🤖 AI Summary
This work addresses the challenge of enabling fine-grained visual reasoning on user-specified regions without retraining or fine-tuning multimodal large language models (MLLMs). The authors propose ControlMLLM++, a framework that injects learnable visual prompts into a frozen MLLM during inference and optimizes latent visual token modifiers via task-specific energy functions to steer the model’s attention toward target regions. Supporting diverse visual prompts—including bounding boxes, masks, scribbles, and points—the method achieves strong out-of-domain generalization and high interpretability without any additional training. The approach further introduces an Optim++ optimization strategy and a PromptDebias debiasing mechanism, which collectively enhance inference stability and accuracy. Extensive experiments demonstrate consistently superior performance across various prompt modalities.
📝 Abstract
We propose ControlMLLM++, a novel test-time adaptation framework that injects learnable visual prompts into frozen multimodal large language models (MLLMs) to enable fine-grained region-based visual reasoning without any model retraining or fine-tuning. Leveraging the insight that cross-modal attention maps intrinsically encode semantic correspondences between textual tokens and visual regions, ControlMLLM++ optimizes a latent visual token modifier during inference via a task-specific energy function to steer model attention towards user-specified areas.
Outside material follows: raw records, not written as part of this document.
import Mathlib
import HarnessLib
import Literature.Analysis.Calculus.CenterLipschitzLocalNewton
import Literature.Analysis.Calculus.KantorovichMajorantPrinciple
import Literature.Analysis.Calculus.MajorantNewtonSequence

/-!
# General semilocal convergence of Newton's method under a majorant function (Ezquerro–Hernández 2017, Theorem 1.27)

Topic `Literature/Analysis/Calculus`.  J. A. Ezquerro Fernández and M. Á. Hernández Verón, *Newton's
Method: an Updated Approach of Kantorovich's Theory*, Birkhäuser (2017)
[EzquerrofernandezHernandezveron2017], §1.1.4 ("New approach: a majorant function from an initial value
problem"), prove the following generalisation of the Newton–Kantorovich theorem, in which Kantorovich's
quadratic polynomial is replaced by an arbitrary scalar function `f` majorizing `F''`:

**Theorem 1.27 (General semilocal convergence).**  Let `F : Ω ⊆ X → Y` be twice continuously Fréchet
differentiable on an open convex domain of a Banach space, and let `f ∈ 𝒞²([t₀, ∞))` satisfy
(a) `Γ₀ = F'(x₀)⁻¹` exists with `‖Γ₀‖ ≤ −1/f'(t₀)` and `‖Γ₀F(x₀)‖ ≤ −f(t₀)/f'(t₀)`;
(b) `‖F''(x)‖ ≤ f''(t)` whenever `‖x − x₀‖ ≤ t − t₀`.
If `f(t) = 0` has only one solution `t*` in `[t₀, ∞)` (so `t*` is its smallest zero) and
`B(x₀, t* − t₀) ⊂ Ω`, then Newton's method `x_{n+1} = xₙ − F'(xₙ)⁻¹F(xₙ)` starting at `x₀` converges
to a solution `x*` of `F(x) = 0`, and `‖x* − xₙ‖ ≤ t* − tₙ` (`n ≥ 0`), where
`t_{n+1} = tₙ − f(tₙ)/f'(tₙ)` (1.34).  The proof establishes by induction the system (1.35):
`Γₙ` exists with `‖Γₙ‖ ≤ −1/f'(tₙ)`, `‖x_{n+1} − xₙ‖ ≤ t_{n+1} − tₙ`, `‖xₙ − x₀‖ ≤ tₙ − t₀`, via
`‖F'(x) − F'(x₀)‖ ≤ f'(t) − f'(t₀)`, the Banach lemma, and the Taylor estimate `‖F(xₙ)‖ ≤ f(tₙ)`.

Held copy: `lit read book:ezquerro-fernandez2017-newtons-method-updated-approach-kantorovichs-theory`,
pp. 53–55 (Definition 1.26, Theorem 1.27 with proof).

## Rendering (what is typed)

* `X` Banach, `Y` normed; `F`, `F'`, `F''` with `HasFDerivAt F (F' x) x` and `HasFDerivAt F' (F'' x) x`
  at every point of the closed ball `closedBall x₀ (t* − t₀)` (the book's open-ball inclusion in `Ω`
  is replaced by hypotheses on the closed ball, which is where all iterates and the limit live);
  `f f' f'' : ℝ → ℝ` with `HasDerivAt` on `Icc t₀ t*`; "`t*` the unique zero of `f` in `[t₀, ∞)`" is
  typed as `f t* = 0 ∧ ∀ s ∈ [t₀, t*), 0 < f s` (only the smallest zero matters); (a) with the operator
  norm of `(F' x₀).inverse`; (b) literally.  The signs `f' < 0` on `[t₀, t*)` and the convexity of `f`
  are consequences ((b) at `x = x₀` gives `f'' ≥ 0`), imported from `MajorantNewtonSequence.lean` and
  `KantorovichMajorantPrinciple.lean`.
* The Banach lemma is taken about `F'(x₀)` (Kantorovich's original form,
  `‖Γ₀‖‖F'(x) − F'(x₀)‖ ≤ 1 − f'(t)/f'(t₀) < 1`, giving the same bound `‖F'(x)⁻¹‖ ≤ −1/f'(t)`); the
  book perturbs about `Γ_{n−1}` instead.  The Taylor estimate is proved without integrals by the
  fencing theorem (`image_norm_le_of_norm_deriv_right_le_deriv_boundary'`):
  `‖F(b) − F(a) − F'(a)(b − a)‖ ≤ f(β) − f(α) − f'(α)(β − α)` for `‖a − x₀‖ ≤ α − t₀`, `‖b − a‖ ≤ β − α`.
* Newton sequences are hypotheses `x (n+1) = x n − (F' (x n)).inverse (F (x n))`,
  `t (n+1) = t n − f (t n) / f' (t n)` (`inverse` of a non-invertible map is `0`, which only matters in
  the stationary case `tₙ = t*`, where `F(xₙ) = 0`).

## Contents (everything below is proved; no definitions, no named facts)

the derivative comparison `‖F'(b) − F'(a)‖ ≤ f'(β) − f'(α)`, the second-order remainder estimate, the
inverse bound `‖F'(x)⁻¹‖ ≤ −1/f'(t)`, the induction (1.35), the residual bound `‖F(x_{n+1})‖ ≤ f(t_{n+1})`,
ball membership, `‖x_m − xₙ‖ ≤ t_m − tₙ`, Theorem 1.27, and its centred form Theorem 2.13 (conditions
(D1)–(D2) of Chapter 2: `‖F''(x₀)‖ ≤ f''(t₀)`, `‖F''(x) − F''(x₀)‖ ≤ f''(t) − f''(t₀)` imply (b)).
-/

open Set Filter Metric Topology

namespace Literature.Analysis.Calculus

/-! ## Second-order majorant estimates -/

section SecondOrder

variable {X Y : Type*} [NormedAddCommGroup X] [NormedSpace ℝ X] [NormedAddCommGroup Y]
  [NormedSpace ℝ Y] {F : X → Y} {F' : X → X →L[ℝ] Y} {F'' : X → X →L[ℝ] (X →L[ℝ] Y)}
  {g g' g'' : ℝ → ℝ} {x₀ : X} {t₀ t' : ℝ}

/-- **Derivative comparison:** under (b) `‖F''(x)‖ ≤ g''(t)` for `‖x − x₀‖ ≤ t − t₀`, one has
`‖F'(b) − F'(a)‖ ≤ g'(β) − g'(α)` whenever `t₀ ≤ α ≤ β ≤ t'`, `‖a − x₀‖ ≤ α − t₀`, `‖b − a‖ ≤ β − α`
(the book's `‖F'(xₙ) − F'(x₀)‖`, `‖I − Γ_{n−1}F'(xₙ)‖` estimates: `∫ f'' = f'(tₙ) − f'(t_{n−1})`).
[cite: EzquerrofernandezHernandezveron2017, §1.1.4 proof of Theorem 1.27 (p. 55, the estimate of ‖I − Γ_{n−1}F'(xₙ)‖ and the mean value bound for ‖F'(xₙ) − F'(x₀)‖)] -/
theorem majorantNewton_fderiv_sub_le
    (hF2 : ∀ x ∈ closedBall x₀ (t' - t₀), HasFDerivAt F' (F'' x) x)
    (hg2 : ∀ t ∈ Icc t₀ t', HasDerivAt g' (g'' t) t)
    (hb : ∀ x, ∀ t ∈ Icc t₀ t', ‖x - x₀‖ ≤ t - t₀ → ‖F'' x‖ ≤ g'' t)
    {a b : X} {α β : ℝ} (hα : t₀ ≤ α) (hαβ : α ≤ β) (hβ : β ≤ t') (ha : ‖a - x₀‖ ≤ α - t₀)
    (hab : ‖b - a‖ ≤ β - α) : ‖F' b - F' a‖ ≤ g' β - g' α :=
  majorant_image_sub_le hF2 hg2 hb hα hαβ hβ ha hab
To enhance optimization stability and mitigate language prompt biases, ControlMLLM++ incorporates an improved optimization strategy (Optim++) and a prompt debiasing mechanism (PromptDebias). Supporting diverse visual prompt types including bounding boxes, masks, scribbles, and points, our method demonstrates strong out-of-domain generalization and interpretability. The code is available at https://github.com/mrwu-mac/ControlMLLM.